(YOUR OBJECTIVE):
Copy the entries below exactly, but only from the line containing "have hprod : sqClass" through the final line.

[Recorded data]
/-! ## The descent value -/

/-- **The `V`-cover of the cubic-field descent, any class number.** `θ ∈ 𝓞 K` a root of
`F = X³ + AX² + BX + C`, not rational; `M ≠ 0` with every prime `∋ F′(θ)` containing `M` and the
classes of the ideals `∋ M` generating the class group; `W` integral `T`-units spanning the `T`-units
modulo squares. Then for every rational point `(x, y)` of `y² = F(x)`, `(x − θ) · ∏_{j ∈ U} W j` is a
square of `K` for some `U`. [cite: Cassels1991LecturesEllipticCurves, §15]
[cite: SilvermanAEC2009, Prop. VIII.1.6 (proof)] -/
theorem exists_isSquare_descent_value_cl {A B C : ℤ} {θ : 𝓞 K}
    (hF : θ ^ 3 + A * θ ^ 2 + B * θ + C = 0)
    (hθQ : ∀ q : ℚ, algebraMap ℚ K q ≠ algebraMap (𝓞 K) K θ)
    {M : 𝓞 K} (hM : M ≠ 0)
    (hgen : Subgroup.closure {c : ClassGroup (𝓞 K) | ∃ (J : Ideal (𝓞 K))
      (hJ : J ∈ (Ideal (𝓞 K))⁰), M ∈ J ∧ ClassGroup.mk0 ⟨J, hJ⟩ = c} = ⊤)
    (hDM : ∀ v : HeightOneSpectrum (𝓞 K),
      (3 : 𝓞 K) * θ ^ 2 + 2 * (A : 𝓞 K) * θ + (B : 𝓞 K) ∈ v.asIdeal → M ∈ v.asIdeal)
    {n : ℕ} {W : Fin n → 𝓞 K}
    (hW : ∀ u : K, u ≠ 0 →
      (∀ v : HeightOneSpectrum (𝓞 K), M ∉ v.asIdeal → v.valuation K u = 1) →
      ∃ U : Finset (Fin n), IsSquare (u * ∏ j ∈ U, algebraMap (𝓞 K) K (W j)))
    {x y : ℚ} (hE : y ^ 2 = x ^ 3 + A * x ^ 2 + B * x + C) :
    ∃ U : Finset (Fin n), IsSquare ((algebraMap ℚ K x - algebraMap (𝓞 K) K θ) *
      ∏ j ∈ U, algebraMap (𝓞 K) K (W j)) := by
  have hx : algebraMap ℚ K x ≠ algebraMap (𝓞 K) K θ := hθQ x
  have hξ : algebraMap ℚ K x - algebraMap (𝓞 K) K θ ≠ 0 := sub_ne_zero.mpr hx
  -- parity of `ord_v (x − θ)` at the primes `v ∌ M` (they do not contain `F′(θ)`)
  have hval : ∀ v : HeightOneSpectrum (𝓞 K), M ∉ v.asIdeal →
      (2 : ℤ) ∣ WithZero.log (v.valuation K (algebraMap ℚ K x - algebraMap (𝓞 K) K θ)) := by
    intro v hv
    have hE' : (algebraMap ℚ K y) ^ 2 = (algebraMap ℚ K x) ^ 3 +
        algebraMap (𝓞 K) K A * (algebraMap ℚ K x) ^ 2 + algebraMap (𝓞 K) K B * algebraMap ℚ K x +
          algebraMap (𝓞 K) K C := by
      have h := congrArg (algebraMap ℚ K) hE
      simp only [map_pow, map_add, map_mul, map_intCast] at h
      simp only [map_intCast]
      exact h
    exact two_dvd_log_valuation_x_sub_theta v hF (fun hD => hv (hDM v hD)) hx hE'
  -- the descent: `(x − θ) · z² = t`, `t` an integral `T`-unit
  obtain ⟨z, t, hz, ht0, htM, hzt⟩ := exists_tsupp_eq_mul_sq_of_closure_eq_top M hM hgen hξ hval
  have htK : ((t : 𝓞 K) : K) ≠ 0 := RingOfIntegers.coe_ne_zero_iff.mpr ht0
  have htval : ∀ v : HeightOneSpectrum (𝓞 K), M ∉ v.asIdeal → v.valuation K (t : K) = 1 := by
    intro v hv
    rw [RingOfIntegers.coe_eq_algebraMap, valuation_eq_one_iff_notMem]
    exact fun ht => hv (htM v ht)
  -- absorb `t` by the explicit family
  obtain ⟨U, r, hr⟩ := hW (t : K) htK htval
  refine ⟨U, r / z, ?_⟩
  rw [div_mul_div_comm, ← hr, ← hzt]
  field_simp

/-! ## The cover and the rank bound -/

variable {n : ℕ}

/-- **Cover theorem** (any class number): if `adm` accepts every pair `(T, U)` (`T ⊆ Fin 0`: the
unit slot of the PID instrument is empty, units sit in `W`) for which `(x − θ)·∏_{U} W` is a square
at some rational point, then the class `(x − θ)·K×²` of every rational point lies in `coverSet`.
[cite: Cassels1991LecturesEllipticCurves, §15] -/
theorem sqClass_mem_coverSet_cl {A B C : ℤ} {θ : 𝓞 K}
    (hF : θ ^ 3 + A * θ ^ 2 + B * θ + C = 0)
    (hθQ : ∀ q : ℚ, algebraMap ℚ K q ≠ algebraMap (𝓞 K) K θ)
    {M : 𝓞 K} (hM : M ≠ 0)
    (hgen : Subgroup.closure {c : ClassGroup (𝓞 K) | ∃ (J : Ideal (𝓞 K))
      (hJ : J ∈ (Ideal (𝓞 K))⁰), M ∈ J ∧ ClassGroup.mk0 ⟨J, hJ⟩ = c} = ⊤)
    (hDM : ∀ v : HeightOneSpectrum (𝓞 K),
      (3 : 𝓞 K) * θ ^ 2 + 2 * (A : 𝓞 K) * θ + (B : 𝓞 K) ∈ v.asIdeal → M ∈ v.asIdeal)
    {W : Fin n → 𝓞 K} (hW0 : ∀ j, W j ≠ 0)
    (hW : ∀ u : K, u ≠ 0 →
      (∀ v : HeightOneSpectrum (𝓞 K), M ∉ v.asIdeal → v.valuation K u = 1) →
      ∃ U : Finset (Fin n), IsSquare (u * ∏ j ∈ U, algebraMap (𝓞 K) K (W j)))
    {Wu : Fin 0 → (𝓞 K)ˣ} {adm : Finset (Fin 0) → Finset (Fin n) → Bool}
    (hadm : ∀ x y : ℚ, y ^ 2 = x ^ 3 + A * x ^ 2 + B * x + C →
      ∀ (T : Finset (Fin 0)) (U : Finset (Fin n)),
        IsSquare ((algebraMap ℚ K x - algebraMap (𝓞 K) K θ) *
          (∏ i ∈ T, algebraMap (𝓞 K) K (Wu i)) * ∏ j ∈ U, algebraMap (𝓞 K) K (W j)) →
        adm T U = true)
    {x y : ℚ} (hE : y ^ 2 = x ^ 3 + A * x ^ 2 + B * x + C) :
    sqClass (algebraMap ℚ K x - algebraMap (𝓞 K) K θ) ∈ coverSet Wu W adm := by
  obtain ⟨U, hsq⟩ := exists_isSquare_descent_value_cl hF hθQ hM hgen hDM hW hE
  have hT0 : (∅ : Finset (Fin 0)) = Finset.univ := by
    ext i; exact Fin.elim0 i
  have hsq' : IsSquare ((algebraMap ℚ K x - algebraMap (𝓞 K) K θ) *
      (∏ i ∈ (∅ : Finset (Fin 0)), algebraMap (𝓞 K) K (Wu i)) *
        ∏ j ∈ U, algebraMap (𝓞 K) K (W j)) := by
    simpa only [Finset.prod_empty, mul_one] using hsq
  refine Finset.mem_image.mpr ⟨(∅, U), Finset.mem_filter.mpr
    ⟨Finset.mem_product.mpr ⟨Finset.mem_univ _, Finset.mem_univ _⟩, hadm x y hE ∅ U hsq'⟩, ?_⟩
  set ξ := algebraMap ℚ K x - algebraMap (𝓞 K) K θ with hξdef
  set w := (∏ i ∈ (∅ : Finset (Fin 0)), algebraMap (𝓞 K) K (Wu i)) *
    ∏ j ∈ U, algebraMap (𝓞 K) K (W j) with hwdef
  have hξ : ξ ≠ 0 := sub_ne_zero.mpr (hθQ x)
  have hw : w ≠ 0 := by
    refine mul_ne_zero (Finset.prod_ne_zero_iff.mpr fun i _ => ?_)
      (Finset.prod_ne_zero_iff.mpr fun j _ => ?_)
    · exact RingOfIntegers.coe_ne_zero_iff.mpr (Units.ne_zero (Wu i))
    · exact RingOfIntegers.coe_ne_zero_iff.mpr (hW0 j)
  obtain ⟨r, hr⟩ := hsq'
  have hprod : sqClass ξ * sqClass w = 1 := by
    rw [← sqClass_mul hξ hw, hwdef, ← mul_assoc, hr, sqClass_mul_self]
  show sqClass w = sqClass ξ
  calc sqClass w = 1 * sqClass w := (SqUnits.one_mul _).symm
    _ = sqClass ξ * sqClass ξ * sqClass w := by rw [SqUnits.mul_self]
    _ = sqClass ξ * (sqClass ξ * sqClass w) := by rw [mul_assoc]
    _ = sqClass ξ := by rw [hprod, SqUnits.mul_one]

(EXERCISE ANSWER):
  have hprod : sqClass ξ * sqClass w = 1 := by
    rw [← sqClass_mul hξ hw, hwdef, ← mul_assoc, hr, sqClass_mul_self]
  show sqClass w = sqClass ξ
  calc sqClass w = 1 * sqClass w := (SqUnits.one_mul _).symm
    _ = sqClass ξ * sqClass ξ * sqClass w := by rw [SqUnits.mul_self]
    _ = sqClass ξ * (sqClass ξ * sqClass w) := by rw [mul_assoc]
    _ = sqClass ξ := by rw [hprod, SqUnits.mul_one]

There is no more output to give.